LeanRuntime::recycle() and LeanCapabilities::reopen() are not provided. The safe Rust lifetime model treats
LeanRuntime::init() as a process-once anchor: every Obj<'lean>, LeanSession<'lean, '_>,
LeanCapabilities<'lean, '_>, and SessionPool<'lean> value is tied to that borrow. An in-process recycle would have
to prove that no Lean-derived value, cached symbol address, thread-local runtime attachment, task, initializer global,
or persistent object from the old runtime can be observed after reinitialization; Lean’s embedding surface provides no
global stop-the-world / finalize / reinitialize contract strong enough to back that claim. Reopening capabilities was
rejected for a separate reason: the measured growth is not attributable to loaded dylib handles or symbol-resolution
caches.
Consumer Pattern
Reuse imported environments. Keep a small SessionPool keyed by the import set and run introspection, elaboration,
kernel checks, and MetaM calls against pooled sessions.
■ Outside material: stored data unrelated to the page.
/-!
# Flat tori `E/Φ(ℤ^ι)` as real-analytic manifolds charted on `E`; the (punctured) standard
# `n`-torus over `EuclideanSpace ℝ (Fin n)`

The `n`-torus `𝕋ⁿ = ℝⁿ/ℤⁿ = (ℝ/ℤ)ⁿ` is a compact connected real-analytic `n`-manifold: charts are
local inverses of the covering map `π : ℝⁿ → 𝕋ⁿ`, transition maps are integer translations
(J. M. Lee, *Introduction to Smooth Manifolds*, 2nd ed. (2012), Examples 1.9, 1.34, 21.14 (a)).
This file is the REAL twin of `Literature.Geometry.Kaehler.ComplexTorus` (same presentation and
proofs, `ℂ ↦ ℝ`): for a finite type `ι`, a real normed space `E` and `Φ : (ι → ℝ) ≃L[ℝ] E`
(a basis of the lattice `Φ(ℤ^ι)`),

* `FlatTorus Φ` — type synonym of Mathlib's `UnitAddTorus ι = ι → AddCircle (1 : ℝ)` (topology,
  group, compactness, Hausdorffness, path-connectedness, second countability are Mathlib's),
  CHARTED ON `E` by `FlatTorus.chart Φ a` = inverse of `mk ∘ Φ⁻¹` on the box
  `Φ(∏ᵢ (aᵢ, aᵢ + 1))`; transition maps are locally `z ↦ z - Φ(n)`, `n ∈ ℤ^ι`
  (`eventuallyEq_chart_mk_symm`), whence `instIsManifold : IsManifold 𝓘(ℝ, E) ω` (so `C^∞`
  and every `Cⁿ` through Mathlib's instances); `instNontrivial`;
* `FlatTorus.mk Φ` — the covering map: `mk_surjective`, `mk_eq_mk_iff` (fibres are the
  cosets of `ℤ^ι`), `countable_mk_preimage_singleton`, `contMDiff_mk_comp_symm`,
  `contMDiff_mk` (real analytic);
* `FlatTorus.punctured Φ p : Opens (FlatTorus Φ)` — `𝕋 ∖ {p}` as an open submanifold (Mathlib's
  `Opens` instances: `ChartedSpace E`, `IsManifold`, `T2Space`, `SecondCountableTopology`);
  `isPathConnected_compl_singleton`, `connectedSpace_punctured`: (path) connected when `#ι > 1`
  (image under `mk` of the complement of the countable fibre, which is path connected by
  Mathlib's `Set.Countable.isPathConnected_compl_of_one_lt_rank`);
* `FlatTorus.stdFrame n : (Fin n → ℝ) ≃L[ℝ] EuclideanSpace ℝ (Fin n)`, `StdTorus n := FlatTorus (stdFrame n)`
  (`ChartedSpace (EuclideanSpace ℝ (Fin n))`, `IsManifold (𝓡 n) ω`, compact, connected, T₂, second
  countable) and `PuncturedStdTorus n p` (a `ConnectedSpace` for `n = m + 2`, instance).

Consumer: the negative lane of the final state conjecture's crux `MaximalCensorship` needs the
"admissible non-PSC" data manifold `X = 𝕋³ ∖ {p}` of Isenberg–Mazzeo–Pollack (Ann. Henri Poincaré
4 (2003) 369, Thm. 1, Thm. 4; Witt 1986) with the binders `[ChartedSpace E3 X]
[IsManifold (𝓡 3) ∞ X] [T2Space X] [SecondCountableTopology X] [ConnectedSpace X]` — all found by
instance search on `PuncturedStdTorus 3 p` — and the closed `Σ = StdTorus 3` over `E3` to state the
positive-scalar-curvature obstruction (Schoen–Yau 1979; IMP 2003, Thm. 4) in the tree's vocabulary.

Mathlib (pinned) has `AddCircle`/`UnitAddTorus` (topology, normed group, `openPartialHomeomorphCoe`)
but no manifold structure on tori (`Circle` is one via the sphere; products are charted on
`ModelProd`, not `ℝⁿ`; `Instances/Quotient.lean` stops at the charted space); nothing here
duplicates Mathlib, all instances live on new type synonyms. NOT here: the flat metric and the
local-isometry property of `mk`, the Lie group structure, the identification with the orbit
space `ℝⁿ/ℤⁿ`, asymptotically flat ends of the punctured torus.

## References

* J. M. Lee, *Introduction to Smooth Manifolds*, 2nd ed., GTM 218 (2012), Examples 1.9, 1.34,
  21.14 (a). [LeeSmoothManifolds2013]
* A. Kosinski, *Differential Manifolds* (1993), VI.1.1 (`M ∖ {p}` connected if `dim M > 1`).
  [Kosinski1993]
* J. Isenberg, R. Mazzeo, D. Pollack, *On the topology of vacuum spacetimes*, Ann. Henri Poincaré
  4 (2003) 369–383, Thm. 1, Thm. 4 (the consumer). [IsenbergMazzeoPollack2002]
-/

noncomputable section

open scoped Manifold ContDiff Topology
open Set Filter Function

namespace Literature.Geometry.Manifold

variable {ι : Type*} {E : Type*} [NormedAddCommGroup E] [NormedSpace ℝ E]

/-- **The flat torus** `E / Φ(ℤ^ι)` attached to a continuous real-linear isomorphism
`Φ : ℝ^ι ≃ E` (the columns `Φ(eᵢ)` are a basis of the lattice): as a type, Mathlib's real torus
`UnitAddTorus ι = ι → AddCircle (1 : ℝ) = (ℝ/ℤ)^ι`; the manifold structure (charts valued in `E`)
makes `z ↦ mk (Φ⁻¹ z) : E → E/Φ(ℤ^ι)` a local real-analytic diffeomorphism (Lee (2012), Examples 1.9,
21.14 (a): `𝕋ⁿ = ℝⁿ/ℤⁿ`). [cite: LeeSmoothManifolds2013, Example 21.14 (a)] -/
@[nolint unusedArguments]
def FlatTorus (_Φ : (ι → ℝ) ≃L[ℝ] E) : Type _ := UnitAddTorus ι

namespace FlatTorus

variable (Φ : (ι → ℝ) ≃L[ℝ] E)

/-- The topology of the real torus `(ℝ/ℤ)^ι`. [folklore] -/
instance instTopologicalSpace : TopologicalSpace (FlatTorus Φ) := inferInstanceAs (TopologicalSpace (UnitAddTorus ι))

/-- The group structure of the real torus `(ℝ/ℤ)^ι`. [folklore] -/
instance instAddCommGroup : AddCommGroup (FlatTorus Φ) := inferInstanceAs (AddCommGroup (UnitAddTorus ι))

/-- The real torus is a topological group. [folklore] -/
instance instIsTopologicalAddGroup : IsTopologicalAddGroup (FlatTorus Φ) := inferInstanceAs (IsTopologicalAddGroup (UnitAddTorus ι))

/-- A flat torus is Hausdorff. [folklore] -/
instance instT2Space : T2Space (FlatTorus Φ) := inferInstanceAs (T2Space (UnitAddTorus ι))

/-- A flat torus is compact (Lee (2012), Example 1.9). [cite: LeeSmoothManifolds2013, Example 1.9] -/
instance instCompactSpace : CompactSpace (FlatTorus Φ) := inferInstanceAs (CompactSpace (UnitAddTorus ι))

/-- A flat torus is path connected (it is a quotient of a vector space). [folklore] -/
instance instPathConnectedSpace : PathConnectedSpace (FlatTorus Φ) := inferInstanceAs (PathConnectedSpace (UnitAddTorus ι))

/-- The covering map `π : ℝ^ι → (ℝ/ℤ)^ι`, in the real coordinates of the lattice basis
(Lee (2012), Example 21.14 (a)). [cite: LeeSmoothManifolds2013, Example 21.14 (a)] -/
def mk (x : ι → ℝ) : FlatTorus Φ := fun i ↦ ((x i : ℝ) : AddCircle (1 : ℝ))

/-- The covering map is continuous. [folklore] -/
theorem continuous_mk : Continuous (mk Φ) :=
  continuous_pi fun i ↦ (AddCircle.continuous_mk' (1 : ℝ)).comp (continuous_apply i)

/-- The standard lift `(ℝ/ℤ)^ι → [0, 1)^ι ⊂ ℝ^ι` (a discontinuous section of `mk`). [folklore] -/
def lift (t : FlatTorus Φ) : ι → ℝ := fun i ↦ (AddCircle.equivIco (1 : ℝ) 0 (t i) : ℝ)

/-- `lift` is a section of the covering map. [folklore] -/
@[simp] theorem mk_lift (t : FlatTorus Φ) : mk Φ (lift Φ t) = t :=
  funext fun _ ↦ AddCircle.coe_equivIco

/-- The covering map is surjective. [folklore] -/
theorem mk_surjective : Surjective (mk Φ) :=
  fun t ↦ ⟨lift Φ t, mk_lift Φ t⟩

/-- **The fibres of the covering map are the cosets of `ℤ^ι`**: `mk x = mk y ↔ y = x + n`, `n ∈ ℤ^ι`
(Lee (2012), Example 21.14 (a): `mk` "makes the same identifications as the quotient map
`ℝⁿ → ℝⁿ/ℤⁿ`"). [cite: LeeSmoothManifolds2013, Example 21.14 (a)] -/
theorem mk_eq_mk_iff (x y : ι → ℝ) :
    mk Φ x = mk Φ y ↔ ∃ n : ι → ℤ, y = x + fun i ↦ (n i : ℝ) := by
  constructor
  · intro h
    have hi : ∀ i, ∃ n : ℤ, y i = x i + n := by
      intro i
      have h1 : ((y i : ℝ) : AddCircle (1 : ℝ)) = ((x i : ℝ) : AddCircle (1 : ℝ)) :=
        (congr_fun h i).symm
      have h0 : (((y i - x i : ℝ)) : AddCircle (1 : ℝ)) = 0 := by
        rw [AddCircle.coe_sub, h1, sub_self]
      obtain ⟨n, hn⟩ := (AddCircle.coe_eq_zero_iff (1 : ℝ)).1 h0
      rw [zsmul_eq_mul, mul_one] at hn
      exact ⟨n, by linarith⟩
    choose n hn using hi
    exact ⟨n, funext hn⟩
  · rintro ⟨n, rfl⟩
    funext i
    have h0 : ((n i : ℝ) : AddCircle (1 : ℝ)) = 0 := by
      rw [AddCircle.coe_eq_zero_iff]
      exact ⟨n i, by rw [zsmul_eq_mul, mul_one]⟩
    show ((x i : ℝ) : AddCircle (1 : ℝ)) = (((x i + (n i : ℝ) : ℝ)) : AddCircle (1 : ℝ))
    rw [AddCircle.coe_add, h0, add_zero]

/-- `x` and `x - 1/2` are distinct modulo `1` (local helper). [folklore] -/
private theorem coe_ne_coe_sub_half (x : ℝ) :
    ((x : ℝ) : AddCircle (1 : ℝ)) ≠ ((x - 2⁻¹ : ℝ) : AddCircle (1 : ℝ)) := by
  intro h
  have h' : (((x - (x - 2⁻¹) : ℝ)) : AddCircle (1 : ℝ)) = 0 := by
    rw [AddCircle.coe_sub, h, sub_self]
  obtain ⟨n, hn⟩ := (AddCircle.coe_eq_zero_iff (1 : ℝ)).1 h'
  rw [zsmul_eq_mul, mul_one, sub_sub_cancel] at hn
  have h2 : ((2 * n : ℤ) : ℝ) = 1 := by push_cast; rw [hn]; norm_num
  have h3 : (2 * n : ℤ) = 1 := by exact_mod_cast h2
  omega

/-- A flat torus of positive dimension has more than one point (`mk (1/2, …) ≠ mk 0`). [folklore] -/
instance instNontrivial [Nonempty ι] : Nontrivial (FlatTorus Φ) := by
  obtain ⟨i⟩ := ‹Nonempty ι›
  refine ⟨⟨mk Φ (fun _ ↦ 2⁻¹), mk Φ 0, fun h ↦ ?_⟩⟩
  have h1 : (((2⁻¹ : ℝ)) : AddCircle (1 : ℝ)) = ((0 : ℝ) : AddCircle (1 : ℝ)) := congr_fun h i
  have h2 := coe_ne_coe_sub_half (2⁻¹ : ℝ)
  rw [sub_self] at h2
  exact h2 h1

/-- The fibre of the covering map over a point is countable (a coset `x₀ + ℤ^ι`). [folklore] -/
theorem countable_mk_preimage_singleton [Finite ι] (p : FlatTorus Φ) :
    (mk Φ ⁻¹' {p}).Countable := by
  have hsub : mk Φ ⁻¹' {p} ⊆ range fun n : ι → ℤ ↦ lift Φ p + fun i ↦ (n i : ℝ) := by
    intro x hx
    have hx' : mk Φ (lift Φ p) = mk Φ x := by rw [mk_lift]; exact hx.symm
    obtain ⟨n, hn⟩ := (mk_eq_mk_iff Φ _ _).1 hx'
    exact ⟨n, hn.symm⟩
  exact (countable_range _).mono hsub

/-! ### The punctured torus -/

/-- **The punctured flat torus** `E/Φ(ℤ^ι) ∖ {p}` as an open submanifold (Mathlib's `Opens` instances:
charted on `E`, Hausdorff, second countable); the topology `Σ ∖ {p}`, `Σ = 𝕋ⁿ`, of IMP (2003). [folklore] -/
def punctured (p : FlatTorus Φ) : TopologicalSpace.Opens (FlatTorus Φ) :=
  ⟨{p}ᶜ, isOpen_compl_singleton⟩

/-- Membership in the punctured torus. [folklore] -/
@[simp] theorem mem_punctured_iff {p x : FlatTorus Φ} : x ∈ punctured Φ p ↔ x ≠ p := Iff.rfl

/-- The carrier of the punctured torus is `{p}ᶜ`. [folklore] -/
@[simp] theorem coe_punctured (p : FlatTorus Φ) : (punctured Φ p : Set (FlatTorus Φ)) = {p}ᶜ := rfl

variable [Fintype ι]

/-- A flat torus is second countable (finite product of second countable spaces). [folklore] -/
instance instSecondCountableTopology : SecondCountableTopology (FlatTorus Φ) := inferInstanceAs (SecondCountableTopology (UnitAddTorus ι))

/-- The real box chart with corner `a`: the covering map restricted to the open box
`∏ᵢ (aᵢ, aᵢ + 1)`, a homeomorphism onto `{t | ∀ i, tᵢ ≠ aᵢ mod 1}` (product of Mathlib's
`AddCircle.openPartialHomeomorphCoe`). [folklore] -/
def boxChart (a : ι → ℝ) : OpenPartialHomeomorph (ι → ℝ) (FlatTorus Φ) :=
  OpenPartialHomeomorph.pi fun i ↦ AddCircle.openPartialHomeomorphCoe (1 : ℝ) (a i)

/-- **The charts**: `chart Φ a` is the inverse of `mk ∘ Φ⁻¹` on the open box
`Φ(∏ᵢ (aᵢ, aᵢ + 1)) ⊂ E`, i.e. `t ↦ Φ(x)` with `x` the unique lift of `t` in that box (Lee (2012),
Example 21.14 (a): local sections of the covering map). [cite: LeeSmoothManifolds2013, Example 21.14 (a)] -/
def chart (a : ι → ℝ) : OpenPartialHomeomorph (FlatTorus Φ) E :=
  (boxChart Φ a).symm.transHomeomorph Φ.toHomeomorph

/-- The chart sends `t` to `Φ` of its lift in the box `∏ᵢ [aᵢ, aᵢ + 1)`. [folklore] -/
theorem chart_apply (a : ι → ℝ) (t : FlatTorus Φ) :
    chart Φ a t = Φ (fun i ↦ (AddCircle.equivIco (1 : ℝ) (a i) (t i) : ℝ)) :=
  rfl

/-- The inverse of every chart is (a restriction of) the SAME map `mk ∘ Φ⁻¹ : E → E/Φ(ℤ^ι)`
(definitionally). [folklore] -/
theorem chart_symm_eq_mk_comp_symm (a : ι → ℝ) : ((chart Φ a).symm : E → FlatTorus Φ) = mk Φ ∘ Φ.symm :=
  rfl

/-- `t` lies in the domain of `chart Φ a` iff `tᵢ ≠ aᵢ mod 1` for every `i`. [folklore] -/
theorem mem_chart_source_iff {a : ι → ℝ} {t : FlatTorus Φ} :
    t ∈ (chart Φ a).source ↔ ∀ i, t i ≠ ((a i : ℝ) : AddCircle (1 : ℝ)) :=
  ⟨fun h i ↦ h i (mem_univ i), fun h i _ ↦ h i⟩

/-- The corner of the preferred chart at `t`: `lift t - (1/2, …, 1/2)`. [folklore] -/
def corner (t : FlatTorus Φ) : ι → ℝ := fun i ↦ lift Φ t i - 2⁻¹

/-- **The charted space structure** of the flat torus: atlas `{chart Φ a | a ∈ ℝ^ι}`, preferred
chart at `t` the box of half-width `1/2` centred at the standard lift of `t` (Lee (2012),
Example 21.14 (a); Huybrechts (2005), §2.1 for the same atlas on complex tori). [cite: LeeSmoothManifolds2013, Example 21.14 (a)] -/
instance instChartedSpace : ChartedSpace E (FlatTorus Φ) where
  atlas := Set.range (chart Φ)
  chartAt t := chart Φ (corner Φ t)
  mem_chart_source t := by
    refine (mem_chart_source_iff Φ).2 fun i ↦ ?_
    have ht : t i = ((lift Φ t i : ℝ) : AddCircle (1 : ℝ)) := (AddCircle.coe_equivIco).symm
    rw [ht]
    exact coe_ne_coe_sub_half (lift Φ t i)
  chart_mem_atlas t := Set.mem_range_self _

/-- The preferred chart at `t` (definitional). [folklore] -/
theorem chartAt_eq (t : FlatTorus Φ) : chartAt E t = chart Φ (corner Φ t) := rfl

/-- The atlas (definitional). [folklore] -/
theorem atlas_eq : atlas E (FlatTorus Φ) = Set.range (chart Φ) := rfl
Steady operations against a warm environment do not accumulate
RSS.
Avoid repeatedly creating fresh imported environments in one process. If a workload must sweep many distinct import sets, put a process boundary around the sweep: restart the worker after a bounded number of fresh imports. Sixty-four fresh imports of the fixture workload were already enough to push RSS into the multi-GiB range; use a lower limit for larger module sets.
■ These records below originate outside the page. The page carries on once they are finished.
/-!
# The weighted Korn-type inequality at a boundary (Chruściel–Delay 2003, (5.12))

Topic `Literature/Geometry/Lorentzian`, coordinate tensor calculus `MetricCoord` (Riemannian metric
components `G` on an open set `V`). Everything here is PROVED; no definition and no statement of
`Prop` type is introduced.

The first step of the proof of Thm. 5.9 of Chruściel–Delay (Mém. SMF 94 (2003), p. 29): from
Cor. D.5 (`IsMetricOn.integral_boundaryVector`, `CoordWeightedVectorBoundary.lean`) with the
weight `e^{2s/x} x⁴` (`s > 0`), "taking absolute values of both sides and applying Cauchy–Schwarz
to the left term", one obtains inequality **(5.12)**,
`‖Y‖_{H⁰_{x²,e^{s/x}}} ≤ C ‖x² S(Y)‖_{H⁰_{x²,e^{s/x}}}` for vector fields `Y` supported in a
small collar `{0 < x < x₀}` of the boundary — the vector half of the coercivity estimate (3.4)
("no KIDs supported near the boundary") behind Thm. 5.9 and hence behind the compact-annulus
hypothesis `(E)` of `ChruscielDelay_parametricAnnulusGluing_of_compactCore`.

* (pointwise Cauchy–Schwarz `φ(v)² ≤ φ(♯φ) G(v,v)`, `β(v,w)² ≤ |β|²_G G(v,v) G(w,w)`:
  `CoordFormVectorCauchySchwarz.lean`);
* **`IsMetricOn.integral_weightedKorn_boundary`** — (5.12) in coordinates: if on the collar
  `{0 < x < x₁}` the defining function satisfies `m ≤ |∇x|² ≤ M₁`, `|Δx| ≤ M₂`,
  `|Hess x(v,v)| ≤ M₃ G(v,v)`, then for `s > 0` there are `x₀ > 0` and `C` such that
  `∫ √det g · e^{2s/x} |Y|²_G dμ ≤ C ∫ √det g · e^{2s/x} x⁴ |S(Y) + ½ tr S(Y) G|²_G dμ`
  for every `Y` smooth on `V` with compact support in `{0 < x < x₀}`
  (Peter–Paul on the pointwise Cauchy–Schwarz bound of `[S + ½ tr S g](Y, x⁻²∇x)` and absorption
  of the error terms of Cor. D.5 for `x₀` small; `C = 16 M₁/(s m)²`).

## References

* P. T. Chruściel, E. Delay, Mém. Soc. Math. Fr. 94 (2003), proof of Thm. 5.9, (5.12); App. D,
  Cor. D.5. [ChruscielDelay2003]
* B. O'Neill, *Semi-Riemannian geometry*, 1983, Ch. 2, Lemma 2.25. [ONeill1983]
-/

noncomputable section

set_option maxSynthPendingDepth 3

open Set Filter Module Function MeasureTheory
open scoped Topology ContDiff

namespace Literature.Geometry.Lorentzian

namespace MetricCoord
Call SessionPool::drain() when a worker is idle, when a project closes, or before handing a worker to a different
stable import set. Drain cadence is policy for the embedding application: drain releases cached environments, but cannot
bound workloads that continuously create fresh import sets. Those still require cycling the worker process at a bounded
import count or RSS ceiling.
lean-rs-worker provides that process-cycling policy. Its restart policy can cycle explicitly, before a configured
request count, before a configured import-like request count, after an idle interval, or when a best-effort child RSS
sample reaches a ceiling. The worker memory reproducer is:
cargo build -p lean-rs-worker --bin lean-rs-worker-child
LEAN_RS_WORKER_MEMORY_IMPORTS=6 \
LEAN_RS_WORKER_MEMORY_MAX_IMPORTS=2 \
cargo run -p lean-rs-worker --example memory_cycling
On a local macOS aarch64 run, the worker cycled after every two import-like fixture requests. Child RSS moved from about 345 MiB after the first request in each child to about 717 MiB after the second request, then returned to about 345 MiB in the replacement child. This supports the operational claim: process cycling bounds retained RSS for this workload; in-process drain does not reset it.
LeanWorkerPool applies the same memory fact at the local orchestration layer. Pool policy can reject new distinct
workers when known total child RSS reaches a budget, cycle a warm worker when its sampled RSS reaches a per-worker
ceiling, cycle idle workers, and bound admission waits for a full pool. RSS sampling remains best effort and
platform-specific: an unavailable sample is recorded as unavailable, not treated as proof that the pool is under budget.
The pool memory-scheduling workload is:
cargo build -p lean-rs-worker --bin lean-rs-worker-child
cargo run -p lean-rs-worker --example pool_memory_scheduling
Use the pool knobs to avoid multiplying Lean import RSS across many local children. They do not change the underlying reset rule: only process exit resets Lean process-global retained memory.